无尽债务 第660章

作者:Andlao

  宇航员再次看向四周,自言自语道,“不死者俱乐部,还真是贴切的命名。”

  “这里根本不是什么养老院、避风港,而是一座监狱,一座关押着不死者们的监狱,在这可笑的安宁里,你们将在自己的漫长余生里感受着人生的苦痛,不得解脱。”

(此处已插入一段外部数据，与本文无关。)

import Literature.Topology.FourManifolds.DiscTheoremDiffeotopy
import Mathlib.AlgebraicTopology.FundamentalGroupoid.Basic
import HarnessLib

/-!
# Point pushing: diffeotopies with a prescribed track

Topic `Literature/Topology/FourManifolds` (fact seat
`provefact-Literature.Topology.FourManifolds.lauden-f709dd520c`, Laudenbach–Poénaru's Lemma 2,
`laudenbachPoenaru_exists_diffeoExtends_mapOfEq_eq`: the handle slides `H₃` of the printed proof
(Bull. SMF 100 (1972), p. 340) drag one foot of a `1`-handle once around a loop of the level; this
file provides the dragging).  Everything here is **proved**; no definitions of notions, no named
facts.

Hirsch, *Differential Topology* (1976), Ch. 8 §1, Thm. 1.3 (isotopy extension with compact
support) applied to an isotopy of a *point* — a path `γ` — gives a compactly supported diffeotopy
whose time-`t` stage carries `γ 0` to `γ t` ("point pushing", Farb–Margalit, *A primer on mapping
class groups* (2012), §4.2).  We construct it flow-free, as a chain of the tree's translation pushes
transported along charts (`Literature.Topology.FourManifolds.translationPush`,
`AmbientIsotopy.alongChart`, `AmbientIsotopy.toDiffeotopy`; Hirsch, Ch. 8 §3, proof of Thm. 3.1),
keeping track of the **track** `t ↦ D_t p` of the pushed point:

* `Diffeotopy.trackPath D x` — the track of `x` on `[0, 1]` as a path from `x` to `D₁ x`;
  `Diffeotopy.reparam'` — time reparametrisation along any smooth `l` with `D_{l 0} = id`;
* `exists_diffeotopy_push` — one translation push along a full-target chart: support in the
  chart image of `B̄(φ x, 2)`, stages `id` for `t ≤ 0` and constant for `t ≥ 1`, and the explicit
  track `D_t x = φ⁻¹(φ x + λ(t) v)`;
* `exists_diffeotopy_apply_eq_trackPath_homotopic` — **point pushing along a path**: for a path
  `γ` from `p` to `q` inside an open set `U` of a Hausdorff `n`-manifold there is a diffeotopy `D`
  of `M`, all of whose stages are the identity off a compact `K ⊆ U`, with `D₁ p = q` and whose
  track of `p` is homotopic to `γ` rel endpoints (Lebesgue partition of `γ` subordinate to
  full-target charts in `U`; on each piece one push; chartwise straight-line homotopy);
* `exists_diffeotopy_pointPush` — **point pushing around a loop, with identity germ at the end**:
  if moreover `γ` is a loop at the centre `p = i 0` of an oriented disc `i : ℝⁿ → U`, the
  diffeotopy can be chosen with `D₁ ∘ i = i` on a small ball (so `D₁ = id` near `p`), its track
  still homotopic to `γ` (correct the end stage by the local disc theorem inside the ball
  `range i`, Hirsch, Ch. 8 §3, Thm. 3.1, whose extra track is null-homotopic there).

## References

* M. W. Hirsch, *Differential Topology*, GTM 33 (1976), Ch. 8 §1, Thms. 1.3–1.4 and Ch. 8 §3,
  Thm. 3.1. [HirschDT1976]
* F. Laudenbach, V. Poénaru, *A note on 4-dimensional handlebodies*, Bull. Soc. Math. France 100
  (1972), 337–344, proof of Lemma 2 (p. 340). [LaudenbachPoenaruBSMF1972]
-/

open scoped Manifold ContDiff Topology unitInterval
open Set Function Filter Metric Module

noncomputable section

namespace Literature.Topology.FourManifolds

/-! ### Tracks and reparametrisations of diffeotopies -/

section Track

variable {EN HN : Type*} [NormedAddCommGroup EN] [NormedSpace ℝ EN] [TopologicalSpace HN]
  {J : ModelWithCorners ℝ EN HN} {N : Type*} [TopologicalSpace N] [ChartedSpace HN N]

namespace Diffeotopy

/-- The track `t ↦ D_t x` of a point under a diffeotopy is continuous. [folklore] -/
theorem continuous_toFun_apply (D : Diffeotopy J N) (x : N) : Continuous fun t : ℝ => D.toFun t x :=
  D.contMDiff_uncurry_toFun.continuous.comp (continuous_id.prodMk continuous_const)

/-- **The track of a point** `x` under a diffeotopy on the time interval `[0, 1]`, as a path from
`x` to `D₁ x` (Hirsch 1976, Ch. 8 §1, p. 178: the track of an isotopy). [cite: HirschDT1976, Ch. 8 §1, p. 178] -/
def trackPath (D : Diffeotopy J N) (x : N) : Path x (D.toFun 1 x) where
  toFun t := D.toFun t x
  continuous_toFun := (D.continuous_toFun_apply x).comp continuous_subtype_val
  source' := by simp
  target' := rfl

/-- Values of the track path (definitional). [folklore] -/
@[simp]
theorem trackPath_apply (D : Diffeotopy J N) (x : N) (t : I) : D.trackPath x t = D.toFun t x := rfl

variable (J) in
/-- **Time reparametrisation** of a diffeotopy along a smooth `l : ℝ → ℝ`, assuming only that the
stage at time `l 0` is the identity (e.g. `l 0 ≤ 0` for a diffeotopy which is stationary at
negative times). [folklore] -/
def reparam' (D : Diffeotopy J N) (l : ℝ → ℝ) (hl : ContDiff ℝ ∞ l) (h0 : D.toFun (l 0) = id) :
    Diffeotopy J N :=
  Diffeotopy.mk' J (fun t => D.toFun (l t)) (fun t => D.invFun (l t))
    (D.contMDiff_uncurry_toFun.comp (f := fun p : ℝ × N => (l p.1, p.2))
      ((hl.contMDiff.comp contMDiff_fst).prodMk contMDiff_snd))
    (D.contMDiff_uncurry_invFun.comp (f := fun p : ℝ × N => (l p.1, p.2))
      ((hl.contMDiff.comp contMDiff_fst).prodMk contMDiff_snd))
    (fun t x => D.invFun_toFun (l t) x) (fun t y => D.toFun_invFun (l t) y) h0

/-- Stages of the reparametrised diffeotopy (definitional). [folklore] -/
@[simp]
theorem reparam'_toFun (D : Diffeotopy J N) (l : ℝ → ℝ) (hl : ContDiff ℝ ∞ l)
    (h0 : D.toFun (l 0) = id) (t : ℝ) : (D.reparam' J l hl h0).toFun t = D.toFun (l t) := rfl

/-- A stage which is the identity off a set maps that set into itself. [folklore] -/
theorem toFun_mem_of_forall_eq_self (D : Diffeotopy J N) {K : Set N} {t : ℝ}
    (hK : ∀ x, x ∉ K → D.toFun t x = x) {x : N} (hx : x ∈ K) : D.toFun t x ∈ K := by
  by_contra h
  have h1 : D.toFun t (D.toFun t x) = D.toFun t x := hK _ h
  have h2 : D.toFun t x = x := (D.stage t).injective h1
  exact h (by rw [h2]; exact hx)

end Diffeotopy

end Track

/-! ### One translation push along a chart, with its track -/

section Push

variable {n : ℕ}

/-- Local notation: `𝔼 n` is the model Euclidean space `EuclideanSpace ℝ (Fin n)`. -/
local notation "𝔼 " n:arg => EuclideanSpace ℝ (Fin n)

variable {M : Type*} [TopologicalSpace M] [T2Space M] [ChartedSpace (𝔼 n) M]
  [IsManifold (𝓡 n) ∞ M]

omit [T2Space M] [ChartedSpace (𝔼 n) M] [IsManifold (𝓡 n) ∞ M] in
/-- The transport of the identity along a chart is the identity. [folklore] -/
theorem chartTransport_eq_id {φ : OpenPartialHomeomorph M (𝔼 n)} {s : 𝔼 n → 𝔼 n}
    (hs : ∀ z, s z = z) : chartTransport φ s = id := by
  funext x
  by_cases hx : x ∈ φ.source
  · rw [chartTransport_of_mem s hx, hs, φ.left_inv hx]; rfl
  · exact chartTransport_of_not_mem s hx

/-- The translation push at a non-positive time is the identity. [folklore] -/
theorem translationPushFun_of_nonpos (v : 𝔼 n) {t : ℝ} (ht : t ≤ 0) (z : 𝔼 n) :
    translationPushFun v t z = z := by
  simp [translationPushFun, Real.smoothTransition.zero_of_nonpos ht]

/-- The translation push is stationary from time `1` on. [folklore] -/
theorem translationPushFun_of_one_le (v : 𝔼 n) {t : ℝ} (ht : 1 ≤ t) (z : 𝔼 n) :
    translationPushFun v t z = translationPushFun v 1 z := by
  simp [translationPushFun, Real.smoothTransition.one_of_one_le ht, Real.smoothTransition.one]

/-- The track of the origin under the translation push: `P^v_t (0) = λ(t) v`. [folklore] -/
theorem translationPushFun_apply_zero (v : 𝔼 n) (t : ℝ) :
    translationPushFun v t 0 = Real.smoothTransition t • v := by
  simp [translationPushFun, pushBump_apply_zero]

/-- **One translation push along a full-target chart, with its track.**  For a smooth chart
`φ : M ⊇ U → ℝⁿ` with smooth inverse and full target, `x ∈ U` and `‖v‖ ≤ δ(ℝⁿ)` (`pushRadius`),
there is a diffeotopy of `M` whose stages are the identity off `φ⁻¹(B̄(φ x, 2))`, equal to the
identity for `t ≤ 0`, stationary for `t ≥ 1`, and which moves `x` along the chart segment
`D_t x = φ⁻¹(φ x + λ(t) v)` (`λ = Real.smoothTransition`), so that `D₁ x = φ⁻¹(φ x + v)`: the
translation push of the model recentred at `φ x` and transported along `φ` (Hirsch 1976, Ch. 8
§3, proof of Thm. 3.1, first step, with Ch. 8 §1, Thms. 1.3–1.4 for the transport).
[cite: HirschDT1976, Ch. 8 §3, Thm. 3.1 (k = 0)] -/
theorem exists_diffeotopy_push {φ : OpenPartialHomeomorph M (𝔼 n)}
    (hφ : ContMDiffOn (𝓡 n) (𝓡 n) ∞ φ φ.source) (hφ' : ContMDiff (𝓡 n) (𝓡 n) ∞ φ.symm)
    (htarget : φ.target = univ) {x : M} (hx : x ∈ φ.source) {v : 𝔼 n}
    (hv : ‖v‖ ≤ pushRadius (𝔼 n)) :
    ∃ D : Diffeotopy (𝓡 n) M,
      (∀ t z, z ∉ φ.symm '' closedBall (φ x) 2 → D.toFun t z = z) ∧
      (∀ t : ℝ, t ≤ 0 → D.toFun t = id) ∧
      (∀ t : ℝ, 1 ≤ t → D.toFun t = D.toFun 1) ∧
      ∀ t, D.toFun t x = φ.symm (φ x + Real.smoothTransition t • v) := by
  -- the chart recentred at `φ x`
  set a : 𝔼 n := φ x with ha
  set ψ : OpenPartialHomeomorph M (𝔼 n) :=
    φ.trans (Homeomorph.addRight (-a)).toOpenPartialHomeomorph with hψ
  have hψsrc : ψ.source = φ.source := by
    simp [hψ]
  have hψt : ψ.target = univ := by
    rw [hψ, OpenPartialHomeomorph.trans_target, Homeomorph.toOpenPartialHomeomorph_target, htarget,
      preimage_univ, inter_univ]
  have hψapp : ∀ z, ψ z = φ z - a := fun z => by
    simp [hψ, sub_eq_add_neg]
  have hψsymm : ∀ y, ψ.symm y = φ.symm (y + a) := fun y => by
    simp [hψ, OpenPartialHomeomorph.trans_symm_eq_symm_trans_symm, Homeomorph.addRight_symm]
  have hψc : ContMDiffOn (𝓡 n) (𝓡 n) ∞ ψ ψ.source := by
    rw [hψsrc]
    have h : ContMDiffOn (𝓡 n) (𝓡 n) ∞ (fun z => φ z - a) φ.source := hφ.sub contMDiffOn_const
    exact h.congr fun z _ => hψapp z
  have hψc' : ContMDiff (𝓡 n) (𝓡 n) ∞ ψ.symm := by
    have h : ContMDiff (𝓡 n) (𝓡 n) ∞ (fun y : 𝔼 n => φ.symm (y + a)) :=
      hφ'.comp (contMDiff_id.add contMDiff_const)
    exact h.congr fun y => hψsymm y
  -- the transported push
  set F : AmbientIsotopy (𝓡 n) M := (translationPush hv).alongChart hψc hψc' hψt (R := 2)
    (fun t y hy => translationPushFun_eq_self v t hy) with hF
  have hFt : ∀ t, F.toFun t = chartTransport ψ (translationPushFun v t) := fun t => rfl
  refine ⟨F.toDiffeotopy, fun t z hz => ?_, fun t ht => ?_, fun t ht => ?_, fun t => ?_⟩
  · rw [AmbientIsotopy.toDiffeotopy_toFun, hFt]
    refine chartTransport_eq_self (fun y hy => translationPushFun_eq_self v t hy) fun hz' => hz ?_
    obtain ⟨y, hy, rfl⟩ := hz'
    refine ⟨y + a, ?_, (hψsymm y).symm⟩
    simpa [mem_closedBall, dist_eq_norm] using hy
  · rw [AmbientIsotopy.toDiffeotopy_toFun, hFt]
    exact chartTransport_eq_id fun z => translationPushFun_of_nonpos v ht z
  · rw [AmbientIsotopy.toDiffeotopy_toFun, hFt, hFt]
    congr 1
    funext z
    exact translationPushFun_of_one_le v ht z
  · rw [AmbientIsotopy.toDiffeotopy_toFun, hFt, chartTransport_of_mem _ (hψsrc ▸ hx), hψapp, ← ha,
      sub_self, translationPushFun_apply_zero, hψsymm, add_comm]

end Push

/-! ### Point pushing along a path -/

section Along

variable {n : ℕ}

/-- Local notation: `𝔼 n` is the model Euclidean space `EuclideanSpace ℝ (Fin n)`. -/
local notation "𝔼 " n:arg => EuclideanSpace ℝ (Fin n)

variable {M : Type*} [TopologicalSpace M] [T2Space M] [ChartedSpace (𝔼 n) M]
  [IsManifold (𝓡 n) ∞ M]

  宇航员又继续说道,“哦……你们是有办法解脱的,死亡就好,但你们真的有勇气面对死亡吗?”

  “哈哈。”

  宇航员的嘲笑声变得越来越响亮,天摇地动。

  楼梯间也随之震动,于房间内安眠的会员们一个接着一个地被吵醒,他们先是恍惚,未从梦境里挣脱,待他们清楚地意识到现实的存在后,纷纷发出凄厉的悲鸣声。

  “你们就像站在悬崖峭壁上,前无通路后无去处,狂风割伤着你们的皮,群鹰啄烂你们的肉,你们将承受着近乎永恒的痛苦。

  幸运的是解脱就在你们眼前。”

  宇航员尽情地讲述着,在他的轰鸣声中,楼梯间躁动了起来,一个又一个奇形怪状的存在踏出房间,他们想知道是谁嘲醒了他们的安眠。

  昏黄的灯光投下暗淡的光束,一扇扇大门被推开,黑暗中传来了急促的脚步声,奇形怪状的存在们匆匆从走廊中狂奔而过。

  又一道门推开,瑟雷带着一身的酒气面带不善地看向外面,在不死者俱乐部这么多年了,他还是头一次被人吵醒,他想知道发生了些什么,却看到数不清的怪物填满了走廊。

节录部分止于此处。